In the preferred embodiment of the present invention shown in FIG. 1, there are two weighting coefficients, αinc and αdec. These are provided to avoid sensitivity to queue length. If the same weighting coefficient is used regardless of the size of the queue and the rate of change of the queue, then, if many sessions pass through the same link, the session rates may suffer large oscillations and never converge, and the queue length may grow without bound. To avoid this, αinc is used when Δ is greater than the prior MACR, and αdec is used when Δ is less than or equal to the prior MACR. Moreover, the actual values of the weighting coefficients depend on the queue length. When the queue length is relatively small, αinc is large and αdec is small. This shortens the convergence time of sessions and decreases the period of time in which the link is underutilized. When the queue length is large, αdec is large and αinc is small, to decrease the queue length and prevent large delays and data loss. FIG. 2 contains an example of a table for computing αinc and αdec, based on a queue-- threshold parameter and a base coefficient α.

The first line of the pseudocode, in FIG. 1, in the block labeled "For every backward RM cell do:", implements the scheme described above for avoiding underutilization of the network in case only a few "heavy" sessions are using the network. The number compared to the value in the ER field of the backward traveling RM cell is not MACR itself, but MACR multiplied by a utilization factor fu.
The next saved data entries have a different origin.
/-- **Bounded relabellings extend** (`LinearMap.extendOfNorm`): if `‖Σ cₓ δ_{σx}‖ ≤ C ‖Σ cₓ δₓ‖`
for all finite `c`, there is a bounded operator `T` on `H` with `T (Σ cₓ δₓ) = Σ cₓ δ_{σx}` and
`‖T ψ‖ ≤ C ‖ψ‖` (Osterwalder–Schrader 1973, text after (4.9); Glimm–Jaffe (6.1.12)). [cite: OsterwalderSchraderCMP1973, §4.1, text after (4.9)] -/
theorem exists_clm_of_norm_le [CompleteSpace H] (δ : X → H)
    (hδ : DenseRange (Finsupp.linearCombination ℂ δ)) (σ : X → X) {C : ℝ}
    (hC : ∀ c : X →₀ ℂ, ‖Finsupp.linearCombination ℂ δ (Finsupp.mapDomain σ c)‖ ≤
      C * ‖Finsupp.linearCombination ℂ δ c‖) :
    ∃ T : H →L[ℂ] H,
      (∀ c, T (Finsupp.linearCombination ℂ δ c) = Finsupp.linearCombination ℂ δ (Finsupp.mapDomain σ c)) ∧
        ∀ ψ, ‖T ψ‖ ≤ C * ‖ψ‖ := by
  have hC' : ∀ c : X →₀ ℂ, ‖(Finsupp.linearCombination ℂ δ ∘ₗ Finsupp.lmapDomain ℂ ℂ σ) c‖ ≤
      C * ‖Finsupp.linearCombination ℂ δ c‖ := fun c => by
    simpa only [LinearMap.comp_apply, Finsupp.lmapDomain_apply] using hC c
  refine ⟨(Finsupp.linearCombination ℂ δ ∘ₗ Finsupp.lmapDomain ℂ ℂ σ).extendOfNorm
    (Finsupp.linearCombination ℂ δ), fun c => ?_, fun ψ => ?_⟩
  · rw [LinearMap.extendOfNorm_eq hδ ⟨C, hC'⟩ c, LinearMap.comp_apply, Finsupp.lmapDomain_apply]
  · exact LinearMap.norm_extendOfNorm_apply_le hδ C hC' ψ

/-- The operator of a relabelling maps `δₓ` to `δ_{σx}`. [folklore] -/
theorem clm_apply_gen (δ : X → H) {σ : X → X} {T : H →L[ℂ] H}
    (hT : ∀ c, T (Finsupp.linearCombination ℂ δ c) = Finsupp.linearCombination ℂ δ (Finsupp.mapDomain σ c))
    (x : X) : T (δ x) = δ (σ x) := by
  rw [← lc_single δ x, hT, Finsupp.mapDomain_single, lc_single]

/-- **Symmetry**: the operator of a kernel-symmetric relabelling is symmetric,
`⟪T φ, ψ⟫ = ⟪φ, T ψ⟫` (Osterwalder–Schrader 1973, (4.7); Glimm–Jaffe Thm. 6.1.3 (ii)). [cite: OsterwalderSchraderCMP1973, §4.1 eq. (4.7)] -/
theorem inner_clm_left_of_symm (δ : X → H) (hδ : DenseRange (Finsupp.linearCombination ℂ δ))
    {σ : X → X} (hσ : ∀ x y, ⟪δ (σ x), δ y⟫_ℂ = ⟪δ x, δ (σ y)⟫_ℂ) {T : H →L[ℂ] H}
    (hT : ∀ c, T (Finsupp.linearCombination ℂ δ c) = Finsupp.linearCombination ℂ δ (Finsupp.mapDomain σ c))
    (φ ψ : H) : ⟪T φ, ψ⟫_ℂ = ⟪φ, T ψ⟫_ℂ := by
  refine hδ.induction_on φ ?_ fun c => ?_
  · exact isClosed_eq (T.continuous.inner continuous_const) (continuous_id.inner continuous_const)
  · refine hδ.induction_on ψ ?_ fun c' => ?_
    · exact isClosed_eq (continuous_const.inner continuous_id) (continuous_const.inner T.continuous)
    · rw [hT, hT, inner_lc_mapDomain_left δ hσ]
If the utilization factor fu is significantly greater than 1, or if many "greedy" sessions are constrained on the link, then the value of MACR computed by the algorithm of FIG. 1 may be very oscillatory. The reason for this is that small changes in MACR are multiplied by fu and subsequently affect all of the "greedy" sessions. FIG. 3 shows pseudocode for a method of stabilizing MACR, by computing its mean variation and modifying αinc and αdec accordingly. The mean variance of MACR is used in preference to the standard deviation of MACR because computing the mean variance does not require a square root computation.

The usual approach to computing the mean variance of MACR is to do the following computations:

E:=MACR-α

D:=D*(1-h)+ABS(E)*h

where the weighting factor h is an inverse power of two, typically 1/16. This approach, however, can not distinguish between the case where D has a large value due to an external change, such as an addition or a removal of a new session, and the case where the large variation stems from the fact that a small change in MACR causes a large change in link utilization. Only in the second case is it desirable to smooth the changes on MACR in order to achieve convergence.

In order to distinguish between these two cases, two additional variables, Dpos and Dneg, are used. Dpos is the variation when Δ is less than MACR. Dneg is the variation when Δ is greater than MACR. The variable D is set equal to the lesser of Dpos and Dneg.

The motivation for this approach is as follows. In the case of large variance being caused by an external change, only one of the variables Dpos and Dneg assumes a large value. For example, if MACR is significantly small relative to Δ, then only Dneg is large. However, if the large variance is caused by persistent large oscillations of MACR, then both variables are relatively large.

In FIG. 3, α*inc and α*dec represent the values of αinc and αdec computed without taking variance into account, for example, as shown in FIG. 2. FIG. 4 contains a table for computing the ratio used in FIG. 3 to decrease α*inc and α*dec to account for the variance D exceeding various thresholds in terms of MACR.

In preferred embodiments of the present invention, the parameters are either powers of 2 or 1 minus powers of 2. In this way, the algorithm can be implemented as addition and shift operations, without any need for multiplications or divisions. Preferred values of τ are 64 or 128 times the time required to transmit one cell, provided that that transmission time is fixed. Preferred values of queue-- threshold are powers of 2. Preferred values of α are inverse powers of 2, for example, 1/16. Preferred values of fD are of the form 1-2n, for example, 3/4.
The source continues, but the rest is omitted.